* **Data extract**
/-! ## §2 The slow form -/

/-- **The slow form of the slaved pair.** With weights `a, b, c` (`a, b, |c| ≤ G_max`, `a, b ≥ 0`) and the exact
slaved slow fields `Fv_k₀ = −λ_k x_k₀ − gΛX_k` (`slow_field_eq`), the weighted derivative of
`S = a|x₁₀|² + b|x₂₀|² + 2Re(c x̄₁₀ x₂₀)` is `−2λ̄S` plus a forcing of size at most
`4|g|ΛG_max γ (|x₁₀| + |x₂₀|)(√F₁ + √F₂)`. -/
theorem slavedPair_slow_le (W : Finset ℤ) (h1 : (1 : ℤ) ∈ W) (hm1 : (-1 : ℤ) ∈ W)
    (d s₁ s₂ : ℤ → ℝ) (Λ γ σ₁ σ₂ gt lam Gmax a b : ℝ) (c : ℂ)
    (x₁ x₂ : ℤ → ℂ) (Fv₁0 Fv₂0 : ℂ) (hf₁ hf₂ : ℤ → ℝ)
    (hγ₁ : s₁ 0 ^ 2 + s₁ (-1) ^ 2 ≤ γ ^ 2) (hγ₂ : s₂ 0 ^ 2 + s₂ (-1) ^ 2 ≤ γ ^ 2) (hγ0 : 0 ≤ γ)
    (hσ₁ : σ₁ = s₁ (-1) ^ 2 / (d (-1) - d 0) + s₁ 0 ^ 2 / (d 1 - d 0))
    (hσ₂ : σ₂ = s₂ (-1) ^ 2 / (d (-1) - d 0) + s₂ 0 ^ 2 / (d 1 - d 0))
    (hΛ : 0 < Λ) (ha0 : 0 ≤ a) (hb0 : 0 ≤ b) (hGmax : a ≤ Gmax ∧ b ≤ Gmax ∧ ‖c‖ ≤ Gmax)
    (hFv₁0 : Fv₁0 = -(Λ : ℂ) * ((d 0 : ℂ) * x₁ 0) -
      (gt : ℂ) * (Λ : ℂ) * ((s₁ (0 - 1) : ℂ) * x₁ (0 - 1) - (s₁ 0 : ℂ) * x₁ (0 + 1)))
    (hFv₂0 : Fv₂0 = -(Λ : ℂ) * ((d 0 : ℂ) * x₂ 0) -
      (gt : ℂ) * (Λ : ℂ) * ((s₂ (0 - 1) : ℂ) * x₂ (0 - 1) - (s₂ 0 : ℂ) * x₂ (0 + 1)))
    (hhf₁ : ∀ J, hf₁ J = if J = 1 then -(gt * s₁ 0 / (d 1 - d 0))
      else if J = -1 then gt * s₁ (-1) / (d (-1) - d 0) else 0)
    (hhf₂ : ∀ J, hf₂ J = if J = 1 then -(gt * s₂ 0 / (d 1 - d 0))
      else if J = -1 then gt * s₂ (-1) / (d (-1) - d 0) else 0) :
    (2 * (Λ * (d 0 + gt ^ 2 * σ₁) - lam) * a) * ‖x₁ 0‖ ^ 2 + (2 * (Λ * (d 0 + gt ^ 2 * σ₂) - lam) * b) * ‖x₂ 0‖ ^ 2 +
        2 * ((((Λ * (d 0 + gt ^ 2 * σ₁) + Λ * (d 0 + gt ^ 2 * σ₂) - 2 * lam : ℝ) : ℂ) * c) * conj (x₁ 0) * x₂ 0).re +
      (a * (2 * (Fv₁0 * conj (x₁ 0)).re) + b * (2 * (Fv₂0 * conj (x₂ 0)).re) +
        2 * (c * conj Fv₁0 * x₂ 0 + c * conj (x₁ 0) * Fv₂0).re) ≤
      -2 * lam * (a * ‖x₁ 0‖ ^ 2 + b * ‖x₂ 0‖ ^ 2 + 2 * (c * conj (x₁ 0) * x₂ 0).re) +
        4 * |gt| * Λ * Gmax * γ * ((‖x₁ 0‖ + ‖x₂ 0‖) *
          (Real.sqrt (∑ J ∈ W.erase 0, ‖x₁ J - (hf₁ J : ℂ) * x₁ 0‖ ^ 2) +
            Real.sqrt (∑ J ∈ W.erase 0, ‖x₂ J - (hf₂ J : ℂ) * x₂ 0‖ ^ 2))) := by
  classical
  obtain ⟨hGa, hGb, hGc⟩ := hGmax
  have hGmax0 : 0 ≤ Gmax := (norm_nonneg c).trans hGc
  -- per-ladder `γ_k`
  obtain ⟨γ₁, hγ₁def⟩ : ∃ γ₁ : ℝ, γ₁ = Real.sqrt (s₁ 0 ^ 2 + s₁ (-1) ^ 2) := ⟨_, rfl⟩
  obtain ⟨γ₂, hγ₂def⟩ : ∃ γ₂ : ℝ, γ₂ = Real.sqrt (s₂ 0 ^ 2 + s₂ (-1) ^ 2) := ⟨_, rfl⟩
  have hγ₁sq : γ₁ ^ 2 = s₁ 0 ^ 2 + s₁ (-1) ^ 2 := by rw [hγ₁def]; exact Real.sq_sqrt (by positivity)
  have hγ₂sq : γ₂ ^ 2 = s₂ 0 ^ 2 + s₂ (-1) ^ 2 := by rw [hγ₂def]; exact Real.sq_sqrt (by positivity)
  have hγ₁0 : 0 ≤ γ₁ := by rw [hγ₁def]; exact Real.sqrt_nonneg _
  have hγ₂0 : 0 ≤ γ₂ := by rw [hγ₂def]; exact Real.sqrt_nonneg _
  have hγ₁le : γ₁ ≤ γ := by rw [hγ₁def, ← Real.sqrt_sq hγ0]; exact Real.sqrt_le_sqrt hγ₁
  have hγ₂le : γ₂ ≤ γ := by rw [hγ₂def, ← Real.sqrt_sq hγ0]; exact Real.sqrt_le_sqrt hγ₂
  -- energies and sizes
  obtain ⟨F₁, hF₁def⟩ : ∃ F : ℝ, F = ∑ J ∈ W.erase 0, ‖x₁ J - (hf₁ J : ℂ) * x₁ 0‖ ^ 2 := ⟨_, rfl⟩
  obtain ⟨F₂, hF₂def⟩ : ∃ F : ℝ, F = ∑ J ∈ W.erase 0, ‖x₂ J - (hf₂ J : ℂ) * x₂ 0‖ ^ 2 := ⟨_, rfl⟩
  have hF₁0 : 0 ≤ F₁ := by rw [hF₁def]; exact Finset.sum_nonneg fun J _ => by positivity
  have hF₂0 : 0 ≤ F₂ := by rw [hF₂def]; exact Finset.sum_nonneg fun J _ => by positivity
  obtain ⟨Y₁, hY₁def⟩ : ∃ Y : ℝ, Y = Real.sqrt F₁ := ⟨_, rfl⟩
  obtain ⟨Y₂, hY₂def⟩ : ∃ Y : ℝ, Y = Real.sqrt F₂ := ⟨_, rfl⟩
  have hY₁0 : 0 ≤ Y₁ := by rw [hY₁def]; exact Real.sqrt_nonneg _
  have hY₂0 : 0 ≤ Y₂ := by rw [hY₂def]; exact Real.sqrt_nonneg _
  have hY₁sq : Y₁ ^ 2 = F₁ := by rw [hY₁def]; exact Real.sq_sqrt hF₁0
  have hY₂sq : Y₂ ^ 2 = F₂ := by rw [hY₂def]; exact Real.sq_sqrt hF₂0
  obtain ⟨V₁, hV₁def⟩ : ∃ V : ℝ, V = ‖x₁ 0‖ := ⟨_, rfl⟩
  obtain ⟨V₂, hV₂def⟩ : ∃ V : ℝ, V = ‖x₂ 0‖ := ⟨_, rfl⟩
  have hV₁0 : 0 ≤ V₁ := by rw [hV₁def]; exact norm_nonneg _
  have hV₂0 : 0 ≤ V₂ := by rw [hV₂def]; exact norm_nonneg _
  obtain ⟨S, hSdef⟩ : ∃ S : ℝ, S = a * ‖x₁ 0‖ ^ 2 + b * ‖x₂ 0‖ ^ 2 + 2 * (c * conj (x₁ 0) * x₂ 0).re := ⟨_, rfl⟩
  -- the slow fields
  obtain ⟨hFv₁0, hX₁⟩ := slow_field_eq W h1 hm1 d s₁ Λ γ₁ σ₁ gt x₁ Fv₁0 hf₁ hγ₁sq hγ₁0 hσ₁ hFv₁0 hhf₁
  obtain ⟨hFv₂0, hX₂⟩ := slow_field_eq W h1 hm1 d s₂ Λ γ₂ σ₂ gt x₂ Fv₂0 hf₂ hγ₂sq hγ₂0 hσ₂ hFv₂0 hhf₂
  obtain ⟨X₁, hX₁def⟩ : ∃ X : ℂ, X = (s₁ (-1) : ℂ) * (x₁ (-1) - (hf₁ (-1) : ℂ) * x₁ 0) -
      (s₁ 0 : ℂ) * (x₁ 1 - (hf₁ 1 : ℂ) * x₁ 0) := ⟨_, rfl⟩
  obtain ⟨X₂, hX₂def⟩ : ∃ X : ℂ, X = (s₂ (-1) : ℂ) * (x₂ (-1) - (hf₂ (-1) : ℂ) * x₂ 0) -
      (s₂ 0 : ℂ) * (x₂ 1 - (hf₂ 1 : ℂ) * x₂ 0) := ⟨_, rfl⟩
  rw [← hX₁def] at hFv₁0 hX₁
  rw [← hX₂def] at hFv₂0 hX₂
  rw [← hF₁def, ← hY₁def] at hX₁
  rw [← hF₂def, ← hY₂def] at hX₂
  have hX₁' : ‖X₁‖ ≤ γ * Y₁ := hX₁.trans (mul_le_mul_of_nonneg_right hγ₁le hY₁0)
  have hX₂' : ‖X₂‖ ≤ γ * Y₂ := hX₂.trans (mul_le_mul_of_nonneg_right hγ₂le hY₂0)
  ------------------------------------------------------------------
  -- (A) the slow form: `S' = -2 lam S + forcing`, `|forcing| ≤ 4 |gt| Λ Gmax γ (V₁+V₂)(Y₁+Y₂)`
  ------------------------------------------------------------------
  have habs : ∀ z w : ℂ, |(z * w).re| ≤ ‖z‖ * ‖w‖ := fun z w =>
    (Complex.abs_re_le_norm _).trans (le_of_eq (norm_mul _ _))
  have hslow : (2 * (Λ * (d 0 + gt ^ 2 * σ₁) - lam) * a) * ‖x₁ 0‖ ^ 2 +
        (2 * (Λ * (d 0 + gt ^ 2 * σ₂) - lam) * b) * ‖x₂ 0‖ ^ 2 +
        2 * ((((Λ * (d 0 + gt ^ 2 * σ₁) + Λ * (d 0 + gt ^ 2 * σ₂) - 2 * lam : ℝ) : ℂ) * c) * conj (x₁ 0) * x₂ 0).re +
      (a * (2 * (Fv₁0 * conj (x₁ 0)).re) + b * (2 * (Fv₂0 * conj (x₂ 0)).re) +
        2 * (c * conj (Fv₁0) * x₂ 0 + c * conj (x₁ 0) * Fv₂0).re) ≤
      -2 * lam * S + 4 * |gt| * Λ * Gmax * γ * ((V₁ + V₂) * (Y₁ + Y₂)) := by
    -- exact identity: the nominal rates cancel, leaving `-2 lam S` and the `X`-forcing
    have e : (2 * (Λ * (d 0 + gt ^ 2 * σ₁) - lam) * a) * ‖x₁ 0‖ ^ 2 +
        (2 * (Λ * (d 0 + gt ^ 2 * σ₂) - lam) * b) * ‖x₂ 0‖ ^ 2 +
        2 * ((((Λ * (d 0 + gt ^ 2 * σ₁) + Λ * (d 0 + gt ^ 2 * σ₂) - 2 * lam : ℝ) : ℂ) * c) * conj (x₁ 0) * x₂ 0).re +
      (a * (2 * (Fv₁0 * conj (x₁ 0)).re) + b * (2 * (Fv₂0 * conj (x₂ 0)).re) +
        2 * (c * conj (Fv₁0) * x₂ 0 + c * conj (x₁ 0) * Fv₂0).re) =
      -2 * lam * S + (-(2 * a * (gt * Λ)) * (X₁ * conj (x₁ 0)).re + -(2 * b * (gt * Λ)) * (X₂ * conj (x₂ 0)).re +
        -(2 * (gt * Λ)) * (c * conj X₁ * x₂ 0 + c * conj (x₁ 0) * X₂).re) := by
      rw [hSdef, hFv₁0, hFv₂0]
      have r1 : ∀ z : ℂ, (z).re = z.re := fun z => rfl
      simp only [map_sub, map_mul, map_neg, Complex.conj_ofReal]
      have n1 : (x₁ 0 * conj (x₁ 0)) = ((‖x₁ 0‖ ^ 2 : ℝ) : ℂ) := by rw [Complex.mul_conj']; push_cast; ring
      have n2 : (x₂ 0 * conj (x₂ 0)) = ((‖x₂ 0‖ ^ 2 : ℝ) : ℂ) := by rw [Complex.mul_conj']; push_cast; ring
      -- expand real parts
      have E1 : (( -(((Λ * (d 0 + gt ^ 2 * σ₁)) : ℝ) : ℂ) * x₁ 0 - ((gt * Λ : ℝ) : ℂ) * X₁) * conj (x₁ 0)).re =
          -(Λ * (d 0 + gt ^ 2 * σ₁)) * ‖x₁ 0‖ ^ 2 - gt * Λ * (X₁ * conj (x₁ 0)).re := by
        have : ( -(((Λ * (d 0 + gt ^ 2 * σ₁)) : ℝ) : ℂ) * x₁ 0 - ((gt * Λ : ℝ) : ℂ) * X₁) * conj (x₁ 0) =
            -((((Λ * (d 0 + gt ^ 2 * σ₁)) : ℝ) : ℂ) * (x₁ 0 * conj (x₁ 0))) - ((gt * Λ : ℝ) : ℂ) * (X₁ * conj (x₁ 0)) := by
          ring
        rw [this, n1, Complex.sub_re, Complex.neg_re, ← Complex.ofReal_mul, Complex.ofReal_re, Complex.re_ofReal_mul]
        ring
      have E2 : (( -(((Λ * (d 0 + gt ^ 2 * σ₂)) : ℝ) : ℂ) * x₂ 0 - ((gt * Λ : ℝ) : ℂ) * X₂) * conj (x₂ 0)).re =
          -(Λ * (d 0 + gt ^ 2 * σ₂)) * ‖x₂ 0‖ ^ 2 - gt * Λ * (X₂ * conj (x₂ 0)).re := by
        have : ( -(((Λ * (d 0 + gt ^ 2 * σ₂)) : ℝ) : ℂ) * x₂ 0 - ((gt * Λ : ℝ) : ℂ) * X₂) * conj (x₂ 0) =
            -((((Λ * (d 0 + gt ^ 2 * σ₂)) : ℝ) : ℂ) * (x₂ 0 * conj (x₂ 0))) - ((gt * Λ : ℝ) : ℂ) * (X₂ * conj (x₂ 0)) := by
          ring
        rw [this, n2, Complex.sub_re, Complex.neg_re, ← Complex.ofReal_mul, Complex.ofReal_re, Complex.re_ofReal_mul]
        ring
      have E3 : (c * (-(((Λ * (d 0 + gt ^ 2 * σ₁) : ℝ)) : ℂ) * conj (x₁ 0) - ((gt * Λ : ℝ) : ℂ) * conj X₁) * x₂ 0 +
            c * conj (x₁ 0) * (-(((Λ * (d 0 + gt ^ 2 * σ₂)) : ℝ) : ℂ) * x₂ 0 - ((gt * Λ : ℝ) : ℂ) * X₂)).re =
          -(Λ * (d 0 + gt ^ 2 * σ₁) + Λ * (d 0 + gt ^ 2 * σ₂)) * (c * conj (x₁ 0) * x₂ 0).re -
            gt * Λ * (c * conj X₁ * x₂ 0 + c * conj (x₁ 0) * X₂).re := by
        have : c * (-(((Λ * (d 0 + gt ^ 2 * σ₁) : ℝ)) : ℂ) * conj (x₁ 0) - ((gt * Λ : ℝ) : ℂ) * conj X₁) * x₂ 0 +
            c * conj (x₁ 0) * (-(((Λ * (d 0 + gt ^ 2 * σ₂)) : ℝ) : ℂ) * x₂ 0 - ((gt * Λ : ℝ) : ℂ) * X₂) =
            -((((Λ * (d 0 + gt ^ 2 * σ₁) + Λ * (d 0 + gt ^ 2 * σ₂)) : ℝ) : ℂ) * (c * conj (x₁ 0) * x₂ 0)) -
              ((gt * Λ : ℝ) : ℂ) * (c * conj X₁ * x₂ 0 + c * conj (x₁ 0) * X₂) := by
          push_cast; ring
        rw [this, Complex.sub_re, Complex.neg_re, Complex.re_ofReal_mul, Complex.re_ofReal_mul]
        ring
      have E4 : ((((Λ * (d 0 + gt ^ 2 * σ₁) + Λ * (d 0 + gt ^ 2 * σ₂) - 2 * lam : ℝ) : ℂ) * c) * conj (x₁ 0) * x₂ 0).re =
          (Λ * (d 0 + gt ^ 2 * σ₁) + Λ * (d 0 + gt ^ 2 * σ₂) - 2 * lam) * (c * conj (x₁ 0) * x₂ 0).re := by
        have : (((Λ * (d 0 + gt ^ 2 * σ₁) + Λ * (d 0 + gt ^ 2 * σ₂) - 2 * lam : ℝ) : ℂ) * c) * conj (x₁ 0) * x₂ 0 =
            ((Λ * (d 0 + gt ^ 2 * σ₁) + Λ * (d 0 + gt ^ 2 * σ₂) - 2 * lam : ℝ) : ℂ) * (c * conj (x₁ 0) * x₂ 0) := by ring
        rw [this, Complex.re_ofReal_mul]
      rw [E1, E2, E3, E4]
      ring
    rw [e]
    -- bound the forcing
    have b1 : |(X₁ * conj (x₁ 0)).re| ≤ γ * Y₁ * V₁ := by
      refine (habs _ _).trans ?_
      rw [Complex.norm_conj, ← hV₁def]
      exact mul_le_mul_of_nonneg_right hX₁' hV₁0
    have b2 : |(X₂ * conj (x₂ 0)).re| ≤ γ * Y₂ * V₂ := by
      refine (habs _ _).trans ?_
      rw [Complex.norm_conj, ← hV₂def]
      exact mul_le_mul_of_nonneg_right hX₂' hV₂0
    have b3 : |(c * conj X₁ * x₂ 0 + c * conj (x₁ 0) * X₂).re| ≤ Gmax * (γ * Y₁ * V₂ + V₁ * (γ * Y₂)) := by
      refine (Complex.abs_re_le_norm _).trans ((norm_add_le _ _).trans ?_)
      rw [norm_mul, norm_mul, norm_mul, norm_mul, Complex.norm_conj, Complex.norm_conj, ← hV₁def, ← hV₂def]
      have t1 : ‖c‖ * ‖X₁‖ * V₂ ≤ Gmax * (γ * Y₁) * V₂ :=
        mul_le_mul_of_nonneg_right (mul_le_mul hGc hX₁' (norm_nonneg _) hGmax0) hV₂0
      have t2 : ‖c‖ * V₁ * ‖X₂‖ ≤ Gmax * V₁ * (γ * Y₂) :=
        mul_le_mul (mul_le_mul_of_nonneg_right hGc hV₁0) hX₂' (norm_nonneg _) (by positivity)
      linarith only [t1, t2]
    have hgΛ : 0 ≤ |gt| * Λ := by positivity
    have c1 : -(2 * a * (gt * Λ)) * (X₁ * conj (x₁ 0)).re ≤ 2 * Gmax * (|gt| * Λ) * (γ * Y₁ * V₁) := by
      have t : |(2 * a * (gt * Λ)) * (X₁ * conj (x₁ 0)).re| ≤ 2 * Gmax * (|gt| * Λ) * (γ * Y₁ * V₁) := by
        rw [abs_mul, abs_mul, abs_mul, abs_mul, abs_two, abs_of_nonneg ha0, abs_of_pos hΛ]
        gcongr
      have := neg_abs_le ((2 * a * (gt * Λ)) * (X₁ * conj (x₁ 0)).re)
      rw [neg_mul]; linarith only [t, this]
    have c2 : -(2 * b * (gt * Λ)) * (X₂ * conj (x₂ 0)).re ≤ 2 * Gmax * (|gt| * Λ) * (γ * Y₂ * V₂) := by
      have t : |(2 * b * (gt * Λ)) * (X₂ * conj (x₂ 0)).re| ≤ 2 * Gmax * (|gt| * Λ) * (γ * Y₂ * V₂) := by
        rw [abs_mul, abs_mul, abs_mul, abs_mul, abs_two, abs_of_nonneg hb0, abs_of_pos hΛ]
        gcongr
      have := neg_abs_le ((2 * b * (gt * Λ)) * (X₂ * conj (x₂ 0)).re)
      rw [neg_mul]; linarith only [t, this]
    have c3 : -(2 * (gt * Λ)) * (c * conj X₁ * x₂ 0 + c * conj (x₁ 0) * X₂).re ≤
        2 * (|gt| * Λ) * (Gmax * (γ * Y₁ * V₂ + V₁ * (γ * Y₂))) := by
      have t : |(2 * (gt * Λ)) * (c * conj X₁ * x₂ 0 + c * conj (x₁ 0) * X₂).re| ≤
          2 * (|gt| * Λ) * (Gmax * (γ * Y₁ * V₂ + V₁ * (γ * Y₂))) := by
        rw [abs_mul, abs_mul, abs_mul, abs_of_pos hΛ, abs_two]
        exact mul_le_mul_of_nonneg_left b3 (by positivity)
      have := neg_abs_le ((2 * (gt * Λ)) * (c * conj X₁ * x₂ 0 + c * conj (x₁ 0) * X₂).re)
      rw [neg_mul]; linarith only [t, this]
    have hsum : 2 * Gmax * (|gt| * Λ) * (γ * Y₁ * V₁) + 2 * Gmax * (|gt| * Λ) * (γ * Y₂ * V₂) +
        2 * (|gt| * Λ) * (Gmax * (γ * Y₁ * V₂ + V₁ * (γ * Y₂))) = 2 * |gt| * Λ * Gmax * γ * ((V₁ + V₂) * (Y₁ + Y₂)) := by
      ring
    have hext : 2 * |gt| * Λ * Gmax * γ * ((V₁ + V₂) * (Y₁ + Y₂)) ≤ 4 * |gt| * Λ * Gmax * γ * ((V₁ + V₂) * (Y₁ + Y₂)) := by
      have : 0 ≤ |gt| * Λ * Gmax * γ * ((V₁ + V₂) * (Y₁ + Y₂)) := by positivity
      linarith only [this]
    linarith only [c1, c2, c3, hsum, hext]
  ------------------------------------------------------------------
  rw [← hSdef, ← hF₁def, ← hF₂def, ← hY₁def, ← hY₂def, ← hV₁def, ← hV₂def]
  rw [← hV₁def, ← hV₂def] at hslow
  exact hslow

* **Your goal**
Starting with the first line of the listing above, copy each line exactly until you have copied the line containing "obtain ⟨γ₁, hγ₁def⟩". Stop there.

* **Answer box**
/-! ## §2 The slow form -/

/-- **The slow form of the slaved pair.** With weights `a, b, c` (`a, b, |c| ≤ G_max`, `a, b ≥ 0`) and the exact
slaved slow fields `Fv_k₀ = −λ_k x_k₀ − gΛX_k` (`slow_field_eq`), the weighted derivative of
`S = a|x₁₀|² + b|x₂₀|² + 2Re(c x̄₁₀ x₂₀)` is `−2λ̄S` plus a forcing of size at most
`4|g|ΛG_max γ (|x₁₀| + |x₂₀|)(√F₁ + √F₂)`. -/
theorem slavedPair_slow_le (W : Finset ℤ) (h1 : (1 : ℤ) ∈ W) (hm1 : (-1 : ℤ) ∈ W)
    (d s₁ s₂ : ℤ → ℝ) (Λ γ σ₁ σ₂ gt lam Gmax a b : ℝ) (c : ℂ)
    (x₁ x₂ : ℤ → ℂ) (Fv₁0 Fv₂0 : ℂ) (hf₁ hf₂ : ℤ → ℝ)
    (hγ₁ : s₁ 0 ^ 2 + s₁ (-1) ^ 2 ≤ γ ^ 2) (hγ₂ : s₂ 0 ^ 2 + s₂ (-1) ^ 2 ≤ γ ^ 2) (hγ0 : 0 ≤ γ)
    (hσ₁ : σ₁ = s₁ (-1) ^ 2 / (d (-1) - d 0) + s₁ 0 ^ 2 / (d 1 - d 0))
    (hσ₂ : σ₂ = s₂ (-1) ^ 2 / (d (-1) - d 0) + s₂ 0 ^ 2 / (d 1 - d 0))
    (hΛ : 0 < Λ) (ha0 : 0 ≤ a) (hb0 : 0 ≤ b) (hGmax : a ≤ Gmax ∧ b ≤ Gmax ∧ ‖c‖ ≤ Gmax)
    (hFv₁0 : Fv₁0 = -(Λ : ℂ) * ((d 0 : ℂ) * x₁ 0) -
      (gt : ℂ) * (Λ : ℂ) * ((s₁ (0 - 1) : ℂ) * x₁ (0 - 1) - (s₁ 0 : ℂ) * x₁ (0 + 1)))
    (hFv₂0 : Fv₂0 = -(Λ : ℂ) * ((d 0 : ℂ) * x₂ 0) -
      (gt : ℂ) * (Λ : ℂ) * ((s₂ (0 - 1) : ℂ) * x₂ (0 - 1) - (s₂ 0 : ℂ) * x₂ (0 + 1)))
    (hhf₁ : ∀ J, hf₁ J = if J = 1 then -(gt * s₁ 0 / (d 1 - d 0))
      else if J = -1 then gt * s₁ (-1) / (d (-1) - d 0) else 0)
    (hhf₂ : ∀ J, hf₂ J = if J = 1 then -(gt * s₂ 0 / (d 1 - d 0))
      else if J = -1 then gt * s₂ (-1) / (d (-1) - d 0) else 0) :
    (2 * (Λ * (d 0 + gt ^ 2 * σ₁) - lam) * a) * ‖x₁ 0‖ ^ 2 + (2 * (Λ * (d 0 + gt ^ 2 * σ₂) - lam) * b) * ‖x₂ 0‖ ^ 2 +
        2 * ((((Λ * (d 0 + gt ^ 2 * σ₁) + Λ * (d 0 + gt ^ 2 * σ₂) - 2 * lam : ℝ) : ℂ) * c) * conj (x₁ 0) * x₂ 0).re +
      (a * (2 * (Fv₁0 * conj (x₁ 0)).re) + b * (2 * (Fv₂0 * conj (x₂ 0)).re) +
        2 * (c * conj Fv₁0 * x₂ 0 + c * conj (x₁ 0) * Fv₂0).re) ≤
      -2 * lam * (a * ‖x₁ 0‖ ^ 2 + b * ‖x₂ 0‖ ^ 2 + 2 * (c * conj (x₁ 0) * x₂ 0).re) +
        4 * |gt| * Λ * Gmax * γ * ((‖x₁ 0‖ + ‖x₂ 0‖) *
          (Real.sqrt (∑ J ∈ W.erase 0, ‖x₁ J - (hf₁ J : ℂ) * x₁ 0‖ ^ 2) +
            Real.sqrt (∑ J ∈ W.erase 0, ‖x₂ J - (hf₂ J : ℂ) * x₂ 0‖ ^ 2))) := by
  classical
  obtain ⟨hGa, hGb, hGc⟩ := hGmax
  have hGmax0 : 0 ≤ Gmax := (norm_nonneg c).trans hGc
  -- per-ladder `γ_k`
  obtain ⟨γ₁, hγ₁def⟩ : ∃ γ₁ : ℝ, γ₁ = Real.sqrt (s₁ 0 ^ 2 + s₁ (-1) ^ 2) := ⟨_, rfl⟩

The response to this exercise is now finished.